|
Bilston
Creek Farm was 385 acres in size when established in 1853 and was the first
colonial settlement of Metchosin. The farm is mention in the Census of
Vancouver Island 1855. We know from this record that the farm in 1855 has
two acres of improved farmland, horse, two dewllings, one stores or shop.
The farm had a population of two female children under age of five, one
female child between ages of ten and fifteen, and one female and one
male between ages of twenty and forty.
The
farm would eventually be sold to J. Yates in 1856 and R. Burnaby, who in
1863 sold it to C.T. Woods and Selim Franklin. John Witty purchased the
farm in 1867 and it has remained within the family to the present.
The
following is an excerpt from
the diary of Martha Cheney Ella 1853-1856, it reveals the hardships and
pleasures the new settlers found in Metchosin.
Thomas
Blinkhorn was born on May 3,1806, at Sawtry, Huntingdonshire.
From 1837 to 1849 he engaged in stock-raising in Australia and was
credited with being instrumental in rescuing Captain Sir John Franklin
from almost certain death when he had become lost in the bush.' Captain
Cooper contacted him in England and persuaded him to assume charge of the
farm that he proposed to establish on Vancouver Island.
In this connection the comment of the Honorable Charles William
Wentworth Fitzwilliam, who had visited Vancouver Island during the winter
of 1852-1853, when giving evidence before the Select Committee on the
Hudson's Bay Company in 1857 is interesting: ... he (Captain Cooper) was
in partnership with a farmer, Mr. Blinkhorn (sic),
who was by far the most energetic settler on the island; he was a man who
had been in Australia for several years, and afterwards came back to
England, and then went out with Mr. Cooper to the island. ... Blinkhorn
had married Anne Beeton, of Great Gidding, Huntingdonshire, and she
accompanied her husband to Vancouver Island.
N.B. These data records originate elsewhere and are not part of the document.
import Literature.NumberTheory.EllipticCurves.Kato2004.EulerSystemClassNonvanishingProofs
import Literature.NumberTheory.EllipticCurves.Kato2004.AdmissibleZetaClassPositionProofs
import Literature.NumberTheory.EllipticCurves.LeadingTermPPartProofs
import Literature.NumberTheory.EllipticCurves.AnalyticRankOrderProofs
import HarnessLib

/-!
# Route `ThetaPartnerAtTwo` (TP2), crux K3 `SignedKatoDivisibilityUpToAtTwo` (stmt-BirchSwinnertonDyer-20308 / K3P′ 25631), line
# `colemanrat` v13, assembly brick B3 — KATO'S CONSTANT IS RATIONAL: the one real constant `κ` of the value law (C5) of
# `Kato2004.ZetaBody` (fact shape `Kato2004.exists_eulerSystem_expStar_values`) lies in `ℚ` as soon as `L(E,1) ≠ 0`

Width seat `bsd-wall-tp2-p2x-w4` g0 (cell `bsd-wall`), brick B3 of the lead's memo `Cruxes/SignedKatoDivisibilityUpToAtTwo/G7-ASSEMBLY-v1.md`.
HONEST FRAMING: theorems only (no definition, no named fact, no instance, no `sorry`); nothing about Kato's classes is asserted — every
statement is CONDITIONAL on a `ZetaBody` witness family (the conclusion of the cite-only fact); closes no item; K3 / K3P′ are NOT settled
and BSD is NOT proved by any of this.

## What

The fact `Kato2004.exists_eulerSystem_expStar_values` provides, for `(W, p, f, ι)`, ONE real constant `κ ≠ 0` and ONE datum `Λ` such
that for ALL admissible auxiliary data `(c, d, a, A)` there are classes `z` and values `x` with `ZetaBody W p f ι κ Λ c d a A z x`; its
docstring records that `κ = −Ω⁺Ω⁻/(4π²(f,f))` is NOT asserted rational ("`κ_f ∈ ℚ^×` would be the modular-degree formula, which is NOT in
Kato"). For the K3 assembly (memo §0 step 4–5: `ν := D·κ_den`, `μ := 3κ_num·μ̃ ∈ Λ = ℤ₂⟦T⟧`) the constant must be RATIONAL. It is, by
the value law itself at the bottom level: choose a guarded datum with non-vanishing four-cusp factor `R⁻ ≠ 0` (tree theorem
`Kato2004.valueGuard_satisfiable`); at level `m = 1`, `χ = 1`, (C4)+(C5) say `x_{0,∅} = r₀ ∈ ℚ` with
`r₀ = κ · L_{(pA)}(f,1)/Ω⁺_f · R⁻` (`Kato2004.zetaBody_value_level_one`), and `L_{(pA)}(f,1)/Ω⁺_f = ∏_{ℓ∣pA}(1 − a_ℓ/ℓ + 𝟙_N(ℓ)/ℓ)·[0]⁺_f`
is a NON-ZERO RATIONAL when `L(E,1) ≠ 0` (`IsNewformOf.entireLFunction_one_eq`: `L(E,1) = [0]⁺Ω⁺`; `eulerFactor_one_ne_zero`).

* §1 `exists_isDepletedTwistedL_trivial_one_eq`: an entire continuation of the `(M)`-depleted series of the trivial character with its
  VALUE at `1` displayed: `L(1) = (∏_{ℓ ∣ M} Euler_ℓ(1)) · L(E,1)` (`twistedLSeries_one_eq` + `W.entireLFunction`).
* §2 `exists_ratCast_eq_eulerFactors_one`: `∏_{ℓ∈S}(1 − a_ℓ ℓ⁻¹ + 𝟙_N(ℓ) ℓ·ℓ⁻²) = (P₁ : ℚ)` with `P₁ ≠ 0` for the newform of `E`.
* §3 **`exists_ratCast_eq_katoConstant`**: for the newform `f` of `W`, `L(W,1) ≠ 0`, any prime `p`, any embeddings `ι`, any `κ, Λ`
  with the fact-shaped family `∀ c d a A (guards), ∃ z x, ZetaBody W p f ι κ Λ c d a A z x`: **`∃ q : ℚ, κ = q`**; and the habitat form
  `exists_ratCast_eq_katoConstant_of_analyticRank_eq_zero` (`W.analyticRank = 0`).

References: [Kato2004Asterisque] Thm. 6.6 (1) (p. 163), Thm. 9.7 (p. 189), Ex. 13.3 (p. 225), Lemma 13.10 (1) (p. 230), §6.2 (p. 161);
[MazurTateTeitelbaum1986Invent] §I.8 (8.6).
-/

set_option autoImplicit false
-- the Theorems namespace of this sub repeats the summit name by design (D-0017 nested layout)
set_option linter.dupNamespace false

noncomputable section

open scoped BigOperators NumberField TensorProduct MatrixGroups

open CongruenceSubgroup Complex WeierstrassCurve IsDedekindDomain
  Literature.NumberTheory.GaloisRepresentations
  Literature.NumberTheory.EllipticCurves Literature.NumberTheory.EllipticCurves.ModularForms
  Literature.NumberTheory.EllipticCurves.Kato2004 Literature.NumberTheory.EllipticCurves.Kato2004.EulerSystemValues

namespace Summit.BirchSwinnertonDyer.BirchSwinnertonDyer.Theorems.SignedKatoOffTwo.KatoConst

variable {W : WeierstrassCurve ℚ} [W.IsElliptic] {N : ℕ} [NeZero N] {f : CuspForm (Gamma0 N) 2}

/-! ## §1 A continuation of the depleted trivial-character series with its value at `1` displayed -/

omit [W.IsElliptic] in
/-- **The `(M)`-depleted `L`-series of the trivial character, continued with a known value at `1`.** For the newform `f` of `W`,
`m = 1` and `M ≥ 1`: `L(s) := ∏_{ℓ ∣ 1·M}(1 − a_ℓ ℓ^{−s} + 𝟙_N(ℓ) ℓ·ℓ^{−2s}) · L(W, s)` is an entire continuation of
`Σ_{(n,M)=1} a_n n^{−s}` (`IsDepletedTwistedL f m M 1 L`, via `twistedLSeries_one_eq`), so `L(1) = ∏_ℓ Euler_ℓ(1) · L(W,1)`.
[cite: Kato2004Asterisque, §6.2 (p. 161)] -/
theorem exists_isDepletedTwistedL_trivial_one_eq (hf : IsNewformOf W f) {m : ℕ} [NeZero m] (hm : m = 1)
    (M : ℕ) [NeZero M] :
    ∃ L : ℂ → ℂ, IsDepletedTwistedL f m M (1 : DirichletCharacter ℂ m) L ∧
      L 1 = (∏ ℓ ∈ (m * M).primeFactors, (1 - cuspCoeff f ℓ * (ℓ : ℂ) ^ (-(1 : ℂ)) +
        (if ℓ ∣ N then 0 else (ℓ : ℂ)) * ((ℓ : ℂ) ^ (-(1 : ℂ))) ^ 2)) * W.entireLFunction 1 := by
  subst hm
  haveI : NeZero (1 * M) := ⟨by rw [one_mul]; exact NeZero.ne M⟩
  have hE : W.HasEntireLFunction := hf.hasEntireLFunction
  set P : ℂ → ℂ := fun s ↦ ∏ ℓ ∈ (1 * M).primeFactors, (1 - cuspCoeff f ℓ * (ℓ : ℂ) ^ (-s) +
    (if ℓ ∣ N then 0 else (ℓ : ℂ)) * ((ℓ : ℂ) ^ (-s)) ^ 2) with hP
  have ht : ∀ ℓ ∈ (1 * M).primeFactors, Differentiable ℂ fun s : ℂ => (ℓ : ℂ) ^ (-s) := fun ℓ hℓ =>
    differentiable_neg.const_cpow (Or.inl (Nat.cast_ne_zero.mpr (Nat.prime_of_mem_primeFactors hℓ).ne_zero))
  have hPd : Differentiable ℂ P := by
    rw [hP]
    exact Differentiable.fun_finsetProd (𝕜 := ℂ) (u := (1 * M).primeFactors)
      (f := fun (ℓ : ℕ) (s : ℂ) => 1 - cuspCoeff f ℓ * (ℓ : ℂ) ^ (-s) +
        (if ℓ ∣ N then 0 else (ℓ : ℂ)) * ((ℓ : ℂ) ^ (-s)) ^ 2)
      fun ℓ hℓ => ((differentiable_const _).sub ((differentiable_const _).mul (ht ℓ hℓ))).add
        ((differentiable_const _).mul ((ht ℓ hℓ).pow 2))
  refine ⟨fun s ↦ P s * W.entireLFunction s, ⟨hPd.mul (W.differentiable_entireLFunction hE), fun s hs ↦ ?_⟩, rfl⟩
  have hs' : (3 / 2 : ℝ) < s.re := by
    have : (2 : ℝ) < s.re := hs
    linarith
  change P s * W.entireLFunction s = _
  rw [DirichletCharacter.changeLevel_one, twistedLSeries_one_eq hf.1 (1 * M) hs, hf.cuspFormLSeries_eq,
    W.entireLFunction_eq_LSeries hE hs']

/-! ## §2 The removed Euler factors at `s = 1` are a non-zero rational number -/

/-- **`∏_{ℓ∈S}(1 − a_ℓ ℓ⁻¹ + 𝟙_N(ℓ) ℓ·ℓ⁻²) ∈ ℚ ∖ {0}`** for the newform `f` of `W/ℚ` and a finite set `S` of primes: the coefficients
`a_ℓ(f) = a_ℓ(W)` are integers (`IsNewformOf`), and no factor vanishes (`eulerFactor_one_ne_zero`: `|a_ℓ| ≤ 2√ℓ`, resp. `a_ℓ ∈ {0,±1}`).
[cite: Kato2004Asterisque, §6.2 (p. 161)] [cite: SilvermanAEC2009, Thm. V.1.1] -/
theorem exists_ratCast_eq_eulerFactors_one (hf : IsNewformOf W f) (S : Finset ℕ) (hS : ∀ ℓ ∈ S, ℓ.Prime) :
    ∃ P₁ : ℚ, P₁ ≠ 0 ∧
      (∏ ℓ ∈ S, (1 - cuspCoeff f ℓ * (ℓ : ℂ) ^ (-(1 : ℂ)) + (if ℓ ∣ N then 0 else (ℓ : ℂ)) * ((ℓ : ℂ) ^ (-(1 : ℂ))) ^ 2)) =
        (P₁ : ℂ) := by
  refine ⟨∏ ℓ ∈ S, eulerFactorAtOne W N ℓ,
    Finset.prod_ne_zero_iff.mpr fun ℓ hℓ ↦ eulerFactorAtOne_ne_zero W hf (hS ℓ hℓ), ?_⟩
  rw [Rat.cast_prod]
  refine Finset.prod_congr rfl fun ℓ hℓ ↦ ?_
  have hℓ0 : (ℓ : ℂ) ≠ 0 := Nat.cast_ne_zero.mpr (hS ℓ hℓ).ne_zero
  rw [hf.2 ℓ, cpow_neg_one]
  unfold eulerFactorAtOne
  split_ifs
  · push_cast
    field_simp
    ring
  · push_cast
    field_simp

/-! ## §3 Kato's constant is rational -/

/-- **Kato's constant is rational.** Let `f` be the newform of `W/ℚ` with `L(W,1) ≠ 0`, `p` any prime, `ι` any family of complex
embeddings of the cyclotomic fields, and `(κ, Λ)` a constant and a dual-exponential datum such that for ALL admissible `(c, d, a, A)`
(`A ≥ 1`, `(c, 6pA) = 1`, `(d, 6pN) = 1`) there are classes and values with `ZetaBody W p f ι κ Λ c d a A z x` (the shape of the
conclusion of `Kato2004.exists_eulerSystem_expStar_values`). Then `κ ∈ ℚ`. Proof: take Kato's guarded datum with `R⁻ ≠ 0`
(`valueGuard_satisfiable`); the level-`1` value `x_{0,∅} = r₀ ∈ ℚ` equals `κ·L_{(pA)}(f,1)/Ω⁺·R⁻` (`zetaBody_value_level_one` with the
continuation of §1), and `L_{(pA)}(f,1)/Ω⁺·R⁻ = P₁·[0]⁺·R⁻ ∈ ℚ ∖ {0}` (§2, `IsNewformOf.entireLFunction_one_eq`, `cuspFactor_one_eq_ratCuspFactor`).
CONDITIONAL on the `ZetaBody` family (nothing about Kato's classes is asserted here).
[cite: Kato2004Asterisque, Thm. 6.6 (1) (p. 163), Thm. 9.7 (p. 189), Ex. 13.3 (p. 225)] [cite: MazurTateTeitelbaum1986Invent, §I.8 (8.6)] -/
theorem exists_ratCast_eq_katoConstant (hf : IsNewformOf W f) (hL1 : W.entireLFunction 1 ≠ 0) (p : ℕ) [Fact p.Prime]
    [ContinuousSMul ℤ_[p] (W.tateModule p)] [Module.Free ℤ_[p] (W.tateModule p)] [Module.Finite ℤ_[p] (W.tateModule p)]
    {ι : (m : ℕ) → (CyclotomicField m ℚ →+* ℂ)} {κ : ℝ}
    {Λ : ∀ (k : ℕ) (r : Finset (HeightOneSpectrum (𝓞 ℚ))),
      H1 (tateRep W p) (cycSubgroup p k r) →ₗ[ℤ_[p]] ℚ_[p] ⊗[ℚ] CyclotomicField (cycLevel p k r) ℚ}
    (hfam : ∀ (c d a : ℤ) (A : ℕ), 0 < A → Int.gcd c (6 * p * A) = 1 → Int.gcd d (6 * p * N) = 1 →
      ∃ (z : ∀ (k : ℕ) (r : (cyclotomicLevelsRat p (badPlaces c d A N)).Ideals),
            H1 (tateRep W p) ((cyclotomicLevelsRat p (badPlaces c d A N)).level k r.1))
        (x : ∀ (k : ℕ) (r : (cyclotomicLevelsRat p (badPlaces c d A N)).Ideals),
            CyclotomicField (cycLevel p k r.1) ℚ),
        ZetaBody W p f ι κ Λ c d a A z x) :
    ∃ q : ℚ, κ = q := by
  have hp : p.Prime := Fact.out
  obtain ⟨c, d, a, A, d', hA, hc, hd, hcd, hdd', hR⟩ := valueGuard_satisfiable f hf.1 hf.coeffField_eq_bot p
  obtain ⟨z, x, hbody⟩ := hfam c d a A hA hc hd
  haveI : NeZero A := ⟨hA.ne'⟩
  haveI : NeZero (p * A) := ⟨mul_ne_zero hp.ne_zero hA.ne'⟩
  -- the continuation of §1 at `m = cycLevel p 0 ∅ = 1`, `M = pA`
  obtain ⟨L, hL, hL1eq⟩ := exists_isDepletedTwistedL_trivial_one_eq hf
    (show cycLevel p 0 (∅ : Finset (HeightOneSpectrum (𝓞 ℚ))) = 1 by rw [cycLevel, pow_zero, Finset.prod_empty, mul_one]) (p * A)
  obtain ⟨r₀, -, hr₀⟩ := zetaBody_value_level_one hbody d' hcd hdd' hL
  -- the Euler factors at `1` are a non-zero rational
  obtain ⟨P₁, hP₁0, hP₁⟩ := exists_ratCast_eq_eulerFactors_one hf ((cycLevel p 0 ∅ * (p * A)).primeFactors)
    (fun ℓ hℓ ↦ Nat.prime_of_mem_primeFactors hℓ)
  -- `L(W,1) = [0]⁺ Ω⁺`, `Ω⁺ > 0`, `[0]⁺ ≠ 0`
  have hΩ : 0 < plusPeriod f := IsNewform0.plusPeriod_pos_holds hf.1 hf.coeffField_eq_bot
  have hLval : W.entireLFunction 1 = ((ratPlusSymbol f 0 : ℚ) : ℂ) * (plusPeriod f : ℂ) := by
    rw [hf.entireLFunction_one_eq]; push_cast; ring
  have hsym0 : ratPlusSymbol f 0 ≠ 0 := by
    intro h0
    apply hL1
    rw [hLval, h0, Rat.cast_zero, zero_mul]
  have hRrat : ratCuspFactor f true c d a A d' ≠ 0 := by
    intro h0
    apply hR
    rw [cuspFactor_one_eq_ratCuspFactor, h0, Rat.cast_zero]
  -- `r₀ = κ · X`, `X = P₁ · [0]⁺ · R⁻ ∈ ℚ ∖ {0}`
  set X : ℚ := P₁ * ratPlusSymbol f 0 * ratCuspFactor f true c d a A d' with hX
  have hX0 : X ≠ 0 := mul_ne_zero (mul_ne_zero hP₁0 hsym0) hRrat
  have hkey : (r₀ : ℂ) = (κ : ℂ) * (X : ℂ) := by
    rw [hr₀, hL1eq, hP₁, hLval, cuspFactor_one_eq_ratCuspFactor, hX]
    have hΩc : (plusPeriod f : ℂ) ≠ 0 := by exact_mod_cast hΩ.ne'
    field_simp
    push_cast
    ring
  refine ⟨r₀ / X, ?_⟩
  have hκc : (κ : ℂ) = ((r₀ / X : ℚ) : ℂ) := by
    have hXc : (X : ℂ) ≠ 0 := by exact_mod_cast hX0
    rw [Rat.cast_div, eq_div_iff hXc, ← hkey]
  have h := congrArg Complex.re hκc
  rw [Complex.ofReal_re] at h
  rw [h, ← Complex.ofReal_ratCast, Complex.ofReal_re]

/-- **Kato's constant is rational on the habitat** (`W.analyticRank = 0`, so `L(W,1) ≠ 0` by `analyticRank_eq_zero_iff`-type bookkeeping:
`W.entireLFunction 1 ≠ 0`). Same statement as `exists_ratCast_eq_katoConstant` with the hypothesis `hL1` replaced by `W.analyticRank = 0`.
[cite: Kato2004Asterisque, Thm. 6.6 (1) (p. 163), Thm. 9.7 (p. 189)] -/
theorem exists_ratCast_eq_katoConstant_of_analyticRank_eq_zero (hf : IsNewformOf W f) (hr : W.analyticRank = 0)
    (p : ℕ) [Fact p.Prime]
    [ContinuousSMul ℤ_[p] (W.tateModule p)] [Module.Free ℤ_[p] (W.tateModule p)] [Module.Finite ℤ_[p] (W.tateModule p)]
    {ι : (m : ℕ) → (CyclotomicField m ℚ →+* ℂ)} {κ : ℝ}
    {Λ : ∀ (k : ℕ) (r : Finset (HeightOneSpectrum (𝓞 ℚ))),
      H1 (tateRep W p) (cycSubgroup p k r) →ₗ[ℤ_[p]] ℚ_[p] ⊗[ℚ] CyclotomicField (cycLevel p k r) ℚ}
    (hfam : ∀ (c d a : ℤ) (A : ℕ), 0 < A → Int.gcd c (6 * p * A) = 1 → Int.gcd d (6 * p * N) = 1 →
      ∃ (z : ∀ (k : ℕ) (r : (cyclotomicLevelsRat p (badPlaces c d A N)).Ideals),
            H1 (tateRep W p) ((cyclotomicLevelsRat p (badPlaces c d A N)).level k r.1))
        (x : ∀ (k : ℕ) (r : (cyclotomicLevelsRat p (badPlaces c d A N)).Ideals),
            CyclotomicField (cycLevel p k r.1) ℚ),
        ZetaBody W p f ι κ Λ c d a A z x) :
    ∃ q : ℚ, κ = q :=
  exists_ratCast_eq_katoConstant hf
    ((WeierstrassCurve.analyticRank_eq_zero_iff_holds (W := W) hf.hasEntireLFunction).mp hr) p hfam

end Summit.BirchSwinnertonDyer.BirchSwinnertonDyer.Theorems.SignedKatoOffTwo.KatoConst

end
In March 1853, Governor Douglas appointed Blinkhorn as Magistrate
and Justice of the Peace for the "District of Metchosin and twenty
miles around."'
Perhaps
the brightest and most excited of the passengers on the Tory
was Martha Beeton Cheney, niece of Mrs. Blinkhorn, then a young girl
in her mid-teens.' She had kept the passengers in good spirits during the
long voyage and was a general favourite.
She had good cheer in time of storm, and when the vessel lay
becalmed, she fished with the men passengers, and no doubt brought tea to
the ladies as they lay prostrate in their bunks when the waves thudded
against the Tory as if her very
timbers would fall apart. Little
did she know then that for more than sixty years she would live in
Victoria, that she would marry a gallant sea captain, and know sorrow and
joy in this new world as the mother of pioneers.
Martha
Cheney kept a diary. Some
days she was so busy that she had to ignore it and then, when she had a
few minutes, make several back entries.
It is the only diary by any woman on Vancouver Island in the pre-goldrush
period that has yet come to
light. Only portions of the diary have survived, for it was written
in a simple blue-lined scribbler. The
earlier surviving portion, which she entitled "The Second
Volume," covers the period September 16, 1853, to March 31, 1854.
Then occurs a lapse of several months, for the second portion
commences with a mutilated entry for January 1, 1855, and continues to
November 25, 1856. Both
portions were presented to the Provincial Archives by her last surviving
son, Henry Reece Ella, a short time before his death on October 30, 1941.
The
diary gives a delightful, vivacious picture of early life in this part of
Vancouver Island, viewed through the eyes of a young woman filled with the
joy of adventure in a rugged land. In
its pages we see that the young women of her time could dance until 4
o'clock in the morning at the Governor's Ball at the fort or on the
quarterdeck of a British man-of-war and spend the next day ironing.
Theirs was the happy faculty of combining a bright social life with
hard domestic cares, the duties of wifehood and motherhood.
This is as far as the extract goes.